Entries shown:
import Summits.KontsevichZagierPeriods.KontsevichZagierPeriods.Theorems.SoloInformedMobiusRadical
import HarnessLib
import HarnessLib.Audit

/-!
# SoloInformed — separable bands in dimension 2 as ONE Newton–Leibniz move

Solo programme `solo-KontsevichZagierPeriods-informed`, session s112, file 37.

Rule (3) (Newton–Leibniz along the last coordinate) turns a two-dimensional representation over a
polynomial band with separable `K`-rational × polynomial-derivative integrand into a one-dimensional
`K`-rational representation, in one move:
`[{(x, y) : x ∈ D, A(x) ≤ y ≤ B(x)}, f(x)·G'(y)] − [D, f(x)·(G(B(x)) − G(A(x)))] ∈ relations`
(`f = P_f/Q_f`, `A, B, G ∈ K[X]`; primitive `F(x, y) = f(x) G(y)`).  In particular Fubini for
cylinders `D × [p, q]` with separable integrands is a consequence of the three KZ rules, and THEOREM
`soloInformed_kzp_cylinderNL`: every such absolutely convergent two-dimensional integral satisfies
the period conjecture against the one-variable elementary(-sum) class, the Chebyshev–Euler class,
rational representations of dimension `≤ 1`, and the span of points and segments.  Unconditional.
(Beyond this — e.g. `G'(y) = 1/(1+y)` — the boundary term is a logarithm and the values are
dilogarithms: outside the weight-one theory, cf. the scope statement of file 21.)

References: M. Kontsevich, D. Zagier, *Periods* (2001), §1.2 rule (3); this work.
-/

noncomputable section

open scoped BigOperators Polynomial

namespace Summit.KontsevichZagierPeriods.KontsevichZagierPeriods.Theorems

open Set MeasureTheory
open Literature.ModelTheory.ExponentialFields
open Literature.NumberTheory.Transcendental Literature.NumberTheory.Transcendental.KZ

/-- **The separable band move.** With `f = P_f/Q_f` (`Q_f ≠ 0` on `D`), `A ≤ B` on `D`, `G ∈ K[X]`:
`[band, f(x) G'(y)] − [D, f(x)(G(B x) − G(A x))]` is a relation (one move of rule (3), primitive
`F = f(x) G(y)`). [Kontsevich–Zagier 2001, §1.2 rule (3)] -/
theorem soloInformed_cylinderNL_mem_relations (r : IntegralRep 2) (r₁ : IntegralRep 1)
    (A B G Pf Qf : (algebraicClosure ℚ ℝ)[X])
    (hAB : ∀ x ∈ r₁.domain, (Polynomial.aeval (x 0) A : ℝ) ≤ Polynomial.aeval (x 0) B)
    (hQf : ∀ x ∈ r₁.domain, (Polynomial.aeval (x 0) Qf : ℝ) ≠ 0)
    (hdom : r.domain = {z | (Fin.init z : Fin 1 → ℝ) ∈ r₁.domain ∧
      (Polynomial.aeval (Fin.init z 0) A : ℝ) ≤ z (Fin.last 1) ∧
      z (Fin.last 1) ≤ Polynomial.aeval (Fin.init z 0) B})
    (hf : ∀ z ∈ r.domain, r.integrand z = (Polynomial.aeval (z 0) Pf : ℝ) / Polynomial.aeval (z 0) Qf *
      Polynomial.aeval (z (Fin.last 1)) (Polynomial.derivative G))
    (hf₁ : ∀ x ∈ r₁.domain, r₁.integrand x = (Polynomial.aeval (x 0) Pf : ℝ) / Polynomial.aeval (x 0) Qf *
      (Polynomial.aeval (Polynomial.aeval (x 0) B : ℝ) G - Polynomial.aeval (Polynomial.aeval (x 0) A : ℝ) G)) :
    of r - of r₁ ∈ relations := by
  have hK := soloInformed_isAlgebraic_algebraMap_K
  -- coordinates of `Fin.snoc x t`, and univariate polynomials read in one coordinate
  have soloInformed_snoc_two : ∀ (x : Fin 1 → ℝ) (t : ℝ),
      (Fin.snoc x t : Fin 2 → ℝ) 0 = x 0 ∧ (Fin.snoc x t : Fin 2 → ℝ) (Fin.last 1) = t := fun x t =>
    ⟨Fin.snoc_castSucc (α := fun _ : Fin 2 => ℝ) (p := x) (x := t) (i := 0),
      Fin.snoc_last (α := fun _ : Fin 2 => ℝ) (x := t) (p := x)⟩
  have soloInformed_aeval_aeval_X : ∀ {n : ℕ} (P : (algebraicClosure ℚ ℝ)[X]) (i : Fin n)
      (z : Fin n → ℝ), (MvPolynomial.aeval z (Polynomial.aeval (MvPolynomial.X i :
        MvPolynomial (Fin n) (algebraicClosure ℚ ℝ)) P) : ℝ) = Polynomial.aeval (z i) P :=
    fun P i z => by rw [← Polynomial.aeval_algHom_apply, MvPolynomial.aeval_X]
  set F : (Fin 2 → ℝ) → ℝ := fun z => (Polynomial.aeval (z 0) Pf : ℝ) / Polynomial.aeval (z 0) Qf *
    Polynomial.aeval (z (Fin.last 1)) G with hFdef
  set a : (Fin 1 → ℝ) → ℝ := fun x => Polynomial.aeval (x 0) A with hadef
  set b : (Fin 1 → ℝ) → ℝ := fun x => Polynomial.aeval (x 0) B with hbdef
  have hinit0 : ∀ z : Fin 2 → ℝ, Fin.init z 0 = z 0 := fun z => rfl
  have hFsnoc : ∀ (x : Fin 1 → ℝ) (t : ℝ), F (Fin.snoc x t) =
      (Polynomial.aeval (x 0) Pf : ℝ) / Polynomial.aeval (x 0) Qf * Polynomial.aeval t G := fun x t => by
    rw [hFdef]
    show (Polynomial.aeval ((Fin.snoc x t : Fin 2 → ℝ) 0) Pf : ℝ) /
        Polynomial.aeval ((Fin.snoc x t : Fin 2 → ℝ) 0) Qf *
        Polynomial.aeval ((Fin.snoc x t : Fin 2 → ℝ) (Fin.last 1)) G = _
    rw [(soloInformed_snoc_two x t).1, (soloInformed_snoc_two x t).2]
  have hmem : ∀ x ∈ r₁.domain, ∀ t, a x ≤ t → t ≤ b x → (Fin.snoc x t : Fin 2 → ℝ) ∈ r.domain :=
    fun x hx t h1 h2 => by
    rw [hdom]
    refine ⟨?_, ?_, ?_⟩
    · rw [Fin.init_snoc]; exact hx
    · rw [Fin.init_snoc, (soloInformed_snoc_two x t).2]; exact h1
    · rw [Fin.init_snoc, (soloInformed_snoc_two x t).2]; exact h2
  -- semialgebraicity of the primitive and of the bounds
  have hF : IsSemialgebraicFunOn ℚ r.domain F := by
    have hQ : ∀ z ∈ r.domain, (MvPolynomial.aeval z (Polynomial.aeval (MvPolynomial.X 0 :
        MvPolynomial (Fin 2) (algebraicClosure ℚ ℝ)) Qf) : ℝ) ≠ 0 := fun z hz => by
      rw [soloInformed_aeval_aeval_X]
      rw [hdom] at hz
      exact hQf _ hz.1
    refine (soloInformed_isSemialgebraicFunOn_aevalK_div hK r.isSemialgebraic_domain
      (Polynomial.aeval (MvPolynomial.X 0 : MvPolynomial (Fin 2) (algebraicClosure ℚ ℝ)) Pf *
        Polynomial.aeval (MvPolynomial.X (Fin.last 1) : MvPolynomial (Fin 2) (algebraicClosure ℚ ℝ)) G)
      (Polynomial.aeval (MvPolynomial.X 0 : MvPolynomial (Fin 2) (algebraicClosure ℚ ℝ)) Qf) hQ).congr
      fun z _ => ?_
    simp only [map_mul, soloInformed_aeval_aeval_X, hFdef]
    ring
  have ha : IsSemialgebraicFunOn ℚ r₁.domain a :=
    (soloInformed_isSemialgebraicFunOn_aevalK hK r₁.isSemialgebraic_domain
      (Polynomial.aeval (MvPolynomial.X 0 : MvPolynomial (Fin 1) (algebraicClosure ℚ ℝ)) A)).congr
      fun x _ => by simp only [soloInformed_aeval_aeval_X, hadef]
  have hb : IsSemialgebraicFunOn ℚ r₁.domain b :=
    (soloInformed_isSemialgebraicFunOn_aevalK hK r₁.isSemialgebraic_domain
      (Polynomial.aeval (MvPolynomial.X 0 : MvPolynomial (Fin 1) (algebraicClosure ℚ ℝ)) B)).congr
      fun x _ => by simp only [soloInformed_aeval_aeval_X, hbdef]
  refine newtonLeibnizRel_subset_relations ⟨1, r, r₁, a, b, F, hF, ha, hb, hAB, ?_, ?_, ?_, ?_, rfl⟩
  · rw [hdom]
  · intro x hx
    have hc : Continuous fun t : ℝ => (Polynomial.aeval (x 0) Pf : ℝ) / Polynomial.aeval (x 0) Qf *
        Polynomial.aeval t G := continuous_const.mul (Polynomial.continuous_aeval G)
    exact hc.continuousOn.congr fun t _ => hFsnoc x t
  · intro x hx t ht
    have hfun : (fun s : ℝ => F (Fin.snoc x s)) = fun s => (Polynomial.aeval (x 0) Pf : ℝ) /
        Polynomial.aeval (x 0) Qf * Polynomial.aeval s G := funext fun s => hFsnoc x s
    rw [hfun, hf _ (hmem x hx t ht.1.le ht.2.le), (soloInformed_snoc_two x t).1,
      (soloInformed_snoc_two x t).2]
    exact (Polynomial.hasDerivAt_aeval G t).const_mul _
  · intro x hx
    rw [hf₁ x hx, hFsnoc, hFsnoc]
    ring

/-- **Separable bands lie in the span of points and segments.** -/
theorem soloInformed_segSpan_of_cylinderNL (r : IntegralRep 2) (r₁ : IntegralRep 1)
    (A B G Pf Qf : (algebraicClosure ℚ ℝ)[X])
    (hAB : ∀ x ∈ r₁.domain, (Polynomial.aeval (x 0) A : ℝ) ≤ Polynomial.aeval (x 0) B)
    (hQf : ∀ x ∈ r₁.domain, (Polynomial.aeval (x 0) Qf : ℝ) ≠ 0)
    (hdom : r.domain = {z | (Fin.init z : Fin 1 → ℝ) ∈ r₁.domain ∧
      (Polynomial.aeval (Fin.init z 0) A : ℝ) ≤ z (Fin.last 1) ∧
      z (Fin.last 1) ≤ Polynomial.aeval (Fin.init z 0) B})
    (hf : ∀ z ∈ r.domain, r.integrand z = (Polynomial.aeval (z 0) Pf : ℝ) / Polynomial.aeval (z 0) Qf *
      Polynomial.aeval (z (Fin.last 1)) (Polynomial.derivative G))
    (hf₁ : ∀ x ∈ r₁.domain, r₁.integrand x = (Polynomial.aeval (x 0) Pf : ℝ) / Polynomial.aeval (x 0) Qf *
      (Polynomial.aeval (Polynomial.aeval (x 0) B : ℝ) G - Polynomial.aeval (Polynomial.aeval (x 0) A : ℝ) G)) :
    of r₁ ∈ soloInformedSegSpan ∧ of r ∈ soloInformedSegSpan := by
  have h₁ : of r₁ ∈ soloInformedSegSpan :=
    soloInformed_segSpan_of_isKRationalOne r₁ ⟨Pf * (G.comp B - G.comp A), Qf, hQf, fun x hx => by
      show r₁.integrand x = (Polynomial.aeval (x 0) (Pf * (G.comp B - G.comp A)) : ℝ) /
        Polynomial.aeval (x 0) Qf
      rw [hf₁ x hx, map_mul, map_sub, Polynomial.aeval_comp, Polynomial.aeval_comp]
      ring⟩
  exact ⟨h₁, soloInformed_mem_segSpan_of_sub_mem
    (soloInformed_cylinderNL_mem_relations r r₁ A B G Pf Qf hAB hQf hdom hf hf₁) h₁⟩

/-- **The period conjecture for separable two-dimensional bands.**  For `r = [band, f(x) G'(y)]`
as above (with its base representation `r₁`): `Equivalent r r₁`; and `r` is KZ-equivalent to every
elementary sum, every member of the Chebyshev–Euler class, every rational representation of
dimension `≤ 1` and every member of the span of points and segments with the same value.
Unconditional. [Kontsevich–Zagier 2001, §1.2; this work] -/
theorem soloInformed_kzp_cylinderNL (r : IntegralRep 2) (r₁ : IntegralRep 1)
    (A B G Pf Qf : (algebraicClosure ℚ ℝ)[X])
    (hAB : ∀ x ∈ r₁.domain, (Polynomial.aeval (x 0) A : ℝ) ≤ Polynomial.aeval (x 0) B)
    (hQf : ∀ x ∈ r₁.domain, (Polynomial.aeval (x 0) Qf : ℝ) ≠ 0)
    (hdom : r.domain = {z | (Fin.init z : Fin 1 → ℝ) ∈ r₁.domain ∧
      (Polynomial.aeval (Fin.init z 0) A : ℝ) ≤ z (Fin.last 1) ∧
      z (Fin.last 1) ≤ Polynomial.aeval (Fin.init z 0) B})
    (hf : ∀ z ∈ r.domain, r.integrand z = (Polynomial.aeval (z 0) Pf : ℝ) / Polynomial.aeval (z 0) Qf *
      Polynomial.aeval (z (Fin.last 1)) (Polynomial.derivative G))
    (hf₁ : ∀ x ∈ r₁.domain, r₁.integrand x = (Polynomial.aeval (x 0) Pf : ℝ) / Polynomial.aeval (x 0) Qf *
      (Polynomial.aeval (Polynomial.aeval (x 0) B : ℝ) G - Polynomial.aeval (Polynomial.aeval (x 0) A : ℝ) G)) :
    Equivalent r r₁ ∧
    (∀ r₂ : IntegralRep 1, SoloInformedIsKElementarySumOne r₂ → r.value = r₂.value → Equivalent r r₂) ∧
    (∀ {m : ℕ} (hm : m ≠ 0) (r₂ : IntegralRep 1), SoloInformedIsKMobiusRadicalOne m r₂ →
      r.value = r₂.value → Equivalent r r₂) ∧
    (∀ {n : ℕ} (hn : n ≤ 1) (r₀ : IntegralRep n), r₀.IsRational → r.value = r₀.value →
      Equivalent r r₀) ∧
    (∀ {k : ℕ} (r₂ : IntegralRep k), of r₂ ∈ soloInformedSegSpan → r.value = r₂.value →
      Equivalent r r₂) := by
  obtain ⟨h₁, h⟩ := soloInformed_segSpan_of_cylinderNL r r₁ A B G Pf Qf hAB hQf hdom hf hf₁
  have hrel := soloInformed_cylinderNL_mem_relations r r₁ A B G Pf Qf hAB hQf hdom hf hf₁
  refine ⟨?_, fun r₂ hr₂ hv => soloInformed_equivalent_of_mem_segSpan h
      (soloInformed_segSpan_of_isKElementarySumOne r₂ hr₂) hv,
    fun hm r₂ hr₂ hv => soloInformed_equivalent_of_mem_segSpan h
      (soloInformed_segSpan_of_isKMobiusRadicalOne hm r₂ hr₂) hv,
    fun hn r₀ hr₀ hv => soloInformed_equivalent_of_mem_segSpan h
      (soloInformed_of_mem_segSpan_of_isRational hn r₀ hr₀) hv,
    fun r₂ hr₂ hv => soloInformed_equivalent_of_mem_segSpan h hr₂ hv⟩
  have hv : r.value = r₁.value := by
    have h0 : eval (of r - of r₁) = 0 := relations_le_ker_eval_holds hrel
    rw [map_sub, eval_of, eval_of] at h0
    exact sub_eq_zero.1 h0
  exact soloInformed_equivalent_of_mem_segSpan h h₁ hv

end Summit.KontsevichZagierPeriods.KontsevichZagierPeriods.Theorems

Instructions for the task:
Which lines above contain the word "Chebyshev"? Copy each of them.

Answer box:
the period conjecture against the one-variable elementary(-sum) class, the Chebyshev–Euler class,
elementary sum, every member of the Chebyshev–Euler class, every rational representation of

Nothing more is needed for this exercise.